Clustering and Visualizing time series using auto encoders

By Ivan Sekulic and Rob Romijnders

Getting started

Get the code from remote

git clone https://github.com/RobRomijnders/ts_clust.git
cd ts_clust

Set up the python virtual environment

pipenv install
pipenv shell

Run the following scripts:

main.py for training the auto encoder and saving the model in log_tb/. During training, the script prints three losses. If all goes well, they should all three at least go below 1.0.
extract_representations.py for extracting the representations for a given data set. This loads a saved model from the log_tb/ directory. This script saves the representations in output_rep/
plot_representations.py a small script to plot the representations in output_rep/. This script also shows how to use the representations for other uses.

Download the data

Download the data from the UCR time series data base

Put the data in the ts_clust/data/UCR_datasets directory.

Introduction

In this project, we set out to visualize and cluster time series. We have many many time series, but they have no label and we don't know how they relate to eachother. An auto encoder can compress the complex time series to a small latent code. A latent code captures all the variablility in each time series.

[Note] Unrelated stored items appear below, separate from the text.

import Literature.MathematicalPhysics.StatisticalMechanics.Crystallization
import HarnessLib

/-!
# Stability of the Lennard-Jones interaction (named fact)

Topic `Literature/MathematicalPhysics/StatisticalMechanics`. Named fact (sorry-free `def … : Prop`,
users take `(h : lennardJones_stable)`) for the route `AtomisticToContinuum/CrystalLocalRigidity`
(item `crys_lj_stability`, prerequisite of `crys_energy_limit`, `crys_energy_upper`,
`crys_periodic_bddBelow`), over `Literature.MathematicalPhysics.StatisticalMechanics.interactionEnergy` / `lennardJones` of
`Crystallization.lean`.

## Source

Blanc–Lewin, *The crystallization conjecture: a review*, EMS Surv. Math. Sci. 2 (2015) 255–306
(arXiv:1504.01153), §1.3, (9)–(10) and (12): a pair potential `V` is **stable** when
`∑_{1 ≤ i < j ≤ N} V(|x_i − x_j|) ≥ −C N` for all `N` and all `x_1, …, x_N ∈ ℝ^d` (10); "`V` is
stable when `V(r) ≥ φ₁(r)` for `0 ≤ r ≤ a`, `≥ −C` for `a ≤ r ≤ b`, `≥ −φ₂(r)` for `r ≥ b`, with
`φ₁, φ₂` positive decreasing on `(0, a)`, `(b, ∞)` respectively, such that
`∫₀^a φ₁(r) r^{d−1} dr = ∞`, `∫_b^∞ φ₂(r) r^{d−1} dr < ∞`, see [Dobrushin 1964] and [Fisher–Ruelle
1966, App. A] … **The Lennard-Jones potential (3) satisfies these conditions in dimensions `d ≤ 5`,
and it is therefore stable.**" (Ruelle, *Statistical Mechanics: Rigorous Results* (1969), §3.2,
Prop. 3.2.8 is the textbook form of the criterion.)

## Transcription

* Stated for the normalised potential `lennardJones r = r⁻¹²/12 − r⁻⁶/6` of `Crystallization.lean`
  (BL's (3) up to the scaling of lengths and energies, which preserves stability) and for
  configurations of DISTINCT points (`Function.Injective x`), the domain over which
  `groundStateEnergy` is the infimum; BL's (10) is over all `x` with the convention `V(0) = +∞`,
  under which coincident configurations are trivially admissible — restricting to injective `x` is
  the same statement.
* All `d ≤ 5` as printed; the route uses `d = 3`. Consequence (by `le_ciInf` over the non-empty
  type of injective configurations, `d ≥ 1`): `E(N) ≥ −C N`, item `crys_lj_stability`.
-/

noncomputable section

namespace Literature.MathematicalPhysics.StatisticalMechanics

/-- **Stability of the Lennard-Jones potential in dimensions `d ≤ 5`** (Blanc–Lewin 2015, §1.3,
(10) with the Dobrushin / Fisher–Ruelle criterion (12): "The Lennard-Jones potential satisfies these
conditions in dimensions `d ≤ 5`, and it is therefore stable"). For every `d ≤ 5` there is a
constant `C` such that for every `N` and every configuration `x_1, …, x_N` of distinct points of
`ℝ^d`, `∑_{i<j} V_LJ(|x_i − x_j|) ≥ −C N`, with `V_LJ(r) = r⁻¹²/12 − r⁻⁶/6`.
[cite: BlancLewin2015, §1.3 (10) and (12)] -/
def lennardJones_stable : Prop :=
  ∀ d : ℕ, d ≤ 5 → ∃ C : ℝ, ∀ (N : ℕ) (x : Fin N → EuclideanSpace ℝ (Fin d)),
    Function.Injective x → -(C * (N : ℝ)) ≤ interactionEnergy lennardJones x

/-- Consequence: the Lennard-Jones ground-state energy in `ℝ³` is bounded below linearly,
`E(N) ≥ −C N` (Blanc–Lewin 2015, (9)); this is item `crys_lj_stability` of the route.
[cite: BlancLewin2015, §1.3 (9)] -/
theorem lennardJones_stable.groundStateEnergy_ge (h : lennardJones_stable) :
    ∃ C : ℝ, ∀ N : ℕ, -(C * (N : ℝ)) ≤ groundStateEnergy lennardJones 3 N := by
  obtain ⟨C, hC⟩ := h 3 (by norm_num)
  refine ⟨max C 0, fun N => ?_⟩
  -- an injective configuration of `N` points in `ℝ³` exists: `i ↦ (i : ℝ) • e₀`
  have hne : Nonempty {x : Fin N → EuclideanSpace ℝ (Fin 3) // Function.Injective x} := by
    refine ⟨⟨fun i => ((i : ℕ) : ℝ) • EuclideanSpace.single (0 : Fin 3) (1 : ℝ), ?_⟩⟩
    intro i j hij
    have h1 : ((i : ℕ) : ℝ) • EuclideanSpace.single (0 : Fin 3) (1 : ℝ) 0 =
        ((j : ℕ) : ℝ) • EuclideanSpace.single (0 : Fin 3) (1 : ℝ) 0 := by
      simpa using congrArg (fun v : EuclideanSpace ℝ (Fin 3) => v 0) hij
    have h2 : ((i : ℕ) : ℝ) = ((j : ℕ) : ℝ) := by simpa using h1
    exact Fin.ext (by exact_mod_cast h2)
  refine le_ciInf fun x => ?_
  have hCN : C * (N : ℝ) ≤ max C 0 * (N : ℝ) :=
    mul_le_mul_of_nonneg_right (le_max_left C 0) (Nat.cast_nonneg N)
  calc -(max C 0 * (N : ℝ)) ≤ -(C * (N : ℝ)) := neg_le_neg hCN
    _ ≤ interactionEnergy lennardJones x.1 := hC N x.1 x.2

end Literature.MathematicalPhysics.StatisticalMechanics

Another problem is to cluster the data. In our big pile of time series, some time series naturally cluster together. These time series are similar in some semantic sense. Therefore, we run a clustering algorithm on our latent codes. As the latent codes capture the variability in the time series. A cluster of latent codes will represent a semantically similar set of time series.

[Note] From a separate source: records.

import Literature.Combinatorics.SimpleGraph.HamiltonianLOTFamilies
import HarnessLib

/-!
# The `#3SAT → #HamPath` construction, IIb: the stage-2 family (wires) and its validity

Continuation of `HamiltonianLOTFamilies.lean`. The second family of gadgets is substituted into
the graph `graph₁ φ` obtained from the diamond chain by the stage-1 family (`fam₁`, `valid₁`): per
column `c` and row `r` the five exclusive-or hop ladders `h₀ … h₄` of the wire of column `c`
through the site `(r, J r c)` (slots `hopSlots φ c r h`: the entry slot `above r c`, the hop edges of
the diamond ladder of the site, the door `W.UL`), per column the set ladder (`setSlots φ c`) and the
link into the clause cell (`klinkSlots φ c`) — `n₂ φ = 5N² + 2N` exclusive-or ladders
(`RailXOR.Γ`, census `[|U| = 1]`) in blocks of 12 vertices from `base2 φ` on (`placed₂`, `fam₂`).

Main result: `valid₂` — **the stage-2 family is valid over `graph₁ φ`**: its slots are chain slot
edges that are NOT stage-1 slots (so still edges of `graph₁`) or hop edges inside the diamond
ladders (edges of `graph₁` by construction); distinct stage-2 gadgets have distinct slots
(`idxOfSlot₂_eq`: a stage-2 slot determines its gadget, through its increasing form `canon`).

**Orientation.** The ORDER of the two ends of a slot decides which end the first rail node of the
exclusive-or ladder is attached to; for the grid drawing (part VI) three slot families must be
attached the other way round than in `HamiltonianLOTLayout.lean`: the entry slot of the first hop
ladder of every site and of every clause link (`(above r c).swap`, `(below (N-1) c).swap`: the rows
alternate in direction, so the two rails of these vertical ladders lie in mirror-image rows), and
the second slot of every set ladder (`(Br.LL).swap`; at the dummies the vacuous pair is
`D.LR, (D'.LL).swap`). The primed slot functions `hopSlots'`, `setSlots'`, `klinkSlots'` below are
the ones used; `basePair₂` keeps the increasing forms, to which all bookkeeping is reduced by `canon`.

## References

* M. Liśkiewicz, M. Ogihara, S. Toda, TCS 304 (2003) 129–156, §3 (Lemma 4; Fig. 2 (b): the
  crossing exclusive-or line cut into exclusive-or gadgets through the two-node cycles).
* M. R. Garey, D. S. Johnson, *Computers and Intractability*, Freeman 1979, §3.2.2.
-/

namespace Literature.Combinatorics.SimpleGraph

namespace LOTReduction

open Literature.Computability.Complexity

variable (φ : CNF ℕ)

/-! ### The graph after stage 1 -/

/-- **The graph after the stage-1 substitutions.** [cite: LiskiewiczOgiharaToda2003, §3] -/
noncomputable def graph₁ : _root_.SimpleGraph ℕ :=
  GadgetFamily.graphUpTo (chainG (M φ)) (chainV (M φ)) (fam₁ φ) (n₁ φ)

/-- **Its vertex set.** [folklore] -/
noncomputable def verts₁ : Finset ℕ :=
  GadgetFamily.vertsUpTo (chainV (M φ)) (fam₁ φ) (n₁ φ)

/-! ### Bounds for the stage-2 slots -/

variable {φ}

/-- `base1 ≤ base2`. [folklore] -/
theorem base1_le_base2 : base1 φ + 24 * (N φ * N φ) ≤ base2 φ := by
  unfold base2 clause1Base; omega

/-- A diamond-ladder block ends below `base2`. [folklore] -/
theorem dlBase_add_lt_base2 {r j : ℕ} (hr : r < N φ) (hj : j < N φ) : dlBase φ r j + 24 ≤ base2 φ := by
  have h1 : r * N φ + j < N φ * N φ := by
    calc r * N φ + j < r * N φ + N φ := by omega
      _ = (r + 1) * N φ := by ring
      _ ≤ N φ * N φ := Nat.mul_le_mul_right _ hr
  have := base1_le_base2 (φ := φ)
  unfold dlBase; omega

/-- Hop edges go up and end below `base2`. [folklore] -/
theorem hopUL_bounds {r j : ℕ} (hr : r < N φ) (hj : j < N φ) (k : ℕ) (hk : k < 4) :
    (hopUL φ r j k).1 < (hopUL φ r j k).2 ∧ (hopUL φ r j k).2 < base2 φ ∧ base1 φ ≤ (hopUL φ r j k).1 := by
  have := dlBase_add_lt_base2 hr hj
  unfold hopUL dlBase at *; dsimp only; omega

/-- Hop edges go up and end below `base2`. [folklore] -/
theorem hopLL_bounds {r j : ℕ} (hr : r < N φ) (hj : j < N φ) (k : ℕ) (hk : k < 4) :
    (hopLL φ r j k).1 < (hopLL φ r j k).2 ∧ (hopLL φ r j k).2 < base2 φ ∧ base1 φ ≤ (hopLL φ r j k).1 := by
  have := dlBase_add_lt_base2 hr hj
  unfold hopLL dlBase at *; dsimp only; omega

/-- Cell slots go up and end below `base1 ≤ base2`. [folklore] -/
theorem cellSlot_bounds {k : ℕ} (hk : k < M φ) :
    ((slUL k).1 < (slUL k).2 ∧ (slUL k).2 < base1 φ) ∧ ((slUR k).1 < (slUR k).2 ∧ (slUR k).2 < base1 φ) ∧
      ((slLL k).1 < (slLL k).2 ∧ (slLL k).2 < base1 φ) ∧ ((slLR k).1 < (slLR k).2 ∧ (slLR k).2 < base1 φ) := by
  unfold slUL slUR slLL slLR base1; dsimp only; omega

/-- `below r c` goes up and ends below `base1`. [folklore] -/
theorem below_bounds {r c : ℕ} (hr : r < N φ) (hc : c < N φ) : (below φ r c).1 < (below φ r c).2 ∧ (below φ r c).2 < base1 φ := by
  have hj := J_lt (r := r) hc
  unfold below
  split_ifs
  · exact (cellSlot_bounds (rowCell_lt_M hr (k := 2 * J φ r c) (by omega))).2.2.2
  · exact (cellSlot_bounds (rowCell_lt_M hr (k := 2 * J φ r c + 1) (by omega))).2.2.1

/-- `above r c` goes up and ends below `base1`. [folklore] -/
theorem above_bounds {r c : ℕ} (hr : r < N φ) (hc : c < N φ) : (above φ r c).1 < (above φ r c).2 ∧ (above φ r c).2 < base1 φ := by
  unfold above
  split_ifs with h0
  · exact (cellSlot_bounds (dIdx_lt_M hc)).2.2.1
  · exact below_bounds (by omega) hc

/-- The two slots of a hop ladder: both go up, end below `base2`, and have pairwise distinct ends. [folklore] -/
theorem hopSlots_bounds {c r h : ℕ} (hc : c < N φ) (hr : r < N φ) (hh : h < 5) :
    ((hopSlots φ c r h).1.1 < (hopSlots φ c r h).1.2 ∧ (hopSlots φ c r h).1.2 < base2 φ) ∧
      ((hopSlots φ c r h).2.1 < (hopSlots φ c r h).2.2 ∧ (hopSlots φ c r h).2.2 < base2 φ) ∧
      ((hopSlots φ c r h).1.1 ≠ (hopSlots φ c r h).2.1 ∧ (hopSlots φ c r h).1.1 ≠ (hopSlots φ c r h).2.2 ∧
        (hopSlots φ c r h).1.2 ≠ (hopSlots φ c r h).2.1 ∧ (hopSlots φ c r h).1.2 ≠ (hopSlots φ c r h).2.2) := by
  have hj := J_lt (r := r) hc
  have hb := base1_le_base2 (φ := φ)
  unfold hopSlots
  split_ifs with h0 h4 <;> dsimp only
  · have h1 := above_bounds hr hc
    have h2 := hopUL_bounds hr hj 0 (by omega)
    exact ⟨⟨h1.1, by omega⟩, ⟨h2.1, h2.2.1⟩, by omega, by omega, by omega, by omega⟩
  · have h1 := hopLL_bounds hr hj 3 (by omega)
    have h2 := (cellSlot_bounds (φ := φ) (rowCell_lt_M hr (k := 2 * J φ r c + 1) (by omega))).1
    unfold wIdx
    exact ⟨⟨h1.1, h1.2.1⟩, ⟨h2.1, by omega⟩, by omega, by omega, by omega, by omega⟩
  · have h1 := hopLL_bounds hr hj (h - 1) (by omega)
    have h2 := hopUL_bounds hr hj h (by omega)
    refine ⟨⟨h1.1, h1.2.1⟩, ⟨h2.1, h2.2.1⟩, ?_⟩
    unfold hopLL hopUL; dsimp only; omega

/-- The two slots of a set ladder. [folklore] -/
theorem setSlots_bounds {c : ℕ} (hc : c < N φ) :
    ((setSlots φ c).1.1 < (setSlots φ c).1.2 ∧ (setSlots φ c).1.2 < base2 φ) ∧
      ((setSlots φ c).2.1 < (setSlots φ c).2.2 ∧ (setSlots φ c).2.2 < base2 φ) ∧
      ((setSlots φ c).1.1 ≠ (setSlots φ c).2.1 ∧ (setSlots φ c).1.1 ≠ (setSlots φ c).2.2 ∧
        (setSlots φ c).1.2 ≠ (setSlots φ c).2.1 ∧ (setSlots φ c).1.2 ≠ (setSlots φ c).2.2) := by
  have hb := base1_le_base2 (φ := φ)
  have hj := J_lt (r := c) hc
  unfold setSlots
  split_ifs <;> dsimp only
  · have h1 := five_cell_lt_base1 φ (rowCell_lt_M hc (k := 2 * J φ c c + 1) (by omega))
    have h2 := five_cell_lt_base1 φ (rowCell_lt_M hc (k := 2 * J φ c c + 2) (by omega))
    unfold wIdx brIdx slLL; dsimp only; unfold rowCell at *; omega
  · have h1 := five_cell_lt_base1 φ (dIdx_lt_M hc)
    have h2 := five_cell_lt_base1 φ (d'Idx_lt_M hc)
    unfold dIdx d'Idx slLR slUR at *; dsimp only; omega

/-- The two slots of a clause link. [folklore] -/
theorem klinkSlots_bounds {c : ℕ} (hc : c < N φ) :
    ((klinkSlots φ c).1.1 < (klinkSlots φ c).1.2 ∧ (klinkSlots φ c).1.2 < base2 φ) ∧
      ((klinkSlots φ c).2.1 < (klinkSlots φ c).2.2 ∧ (klinkSlots φ c).2.2 < base2 φ) ∧
      ((klinkSlots φ c).1.1 ≠ (klinkSlots φ c).2.1 ∧ (klinkSlots φ c).1.1 ≠ (klinkSlots φ c).2.2 ∧
        (klinkSlots φ c).1.2 ≠ (klinkSlots φ c).2.1 ∧ (klinkSlots φ c).1.2 ≠ (klinkSlots φ c).2.2) := by
  have hb := base1_le_base2 (φ := φ)
  have hN : 0 < N φ := by omega
  have h1 := below_bounds (r := N φ - 1) (by omega) hc
  have h2 := (cellSlot_bounds (φ := φ) (kIdx_lt_M hc)).1
  -- the ends of `below` lie in a row cell, those of `K_c.UL` in a clause cell
  have hlow : (below φ (N φ - 1) c).2 ≤ 5 * rowCell φ (N φ - 1) (2 * N φ) + 4 := by
    have hj := J_lt (r := N φ - 1) hc
    unfold below blIdx wIdx slLR slLL rowCell; split_ifs <;> simp only <;> omega
  have hhigh : 5 * kIdx φ c + 1 = (slUL (kIdx φ c)).1 := by simp [slUL]
  have hsep : rowCell φ (N φ - 1) (2 * N φ) < kIdx φ c := by
    have := rowCell_lt (φ := φ) (r := N φ - 1) (k := 2 * N φ) (by omega) le_rfl
    unfold kIdx; omega
  unfold klinkSlots
  dsimp only
  have := h1.1; have := h2.1
  refine ⟨⟨h1.1, by omega⟩, ⟨h2.1, by omega⟩, ?_⟩
  omega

In this project, we make the following contributions

We present an auto encoder structure to compress time series. We use a compression loss as defined in the Wasserstein Auto encoder
We visualize some of the UCR time series and show how the latent codes of the auto encoder capture semantics of the time series.
We employ a clustering algorithm on the latent code and show the accuracy of these clusters against ground truth labels. (Note that our entire model is unsupervised)

Data sets

TODO: mention somewhere that we use a few small data sets. Maybe mention the sample size for each data set that we use?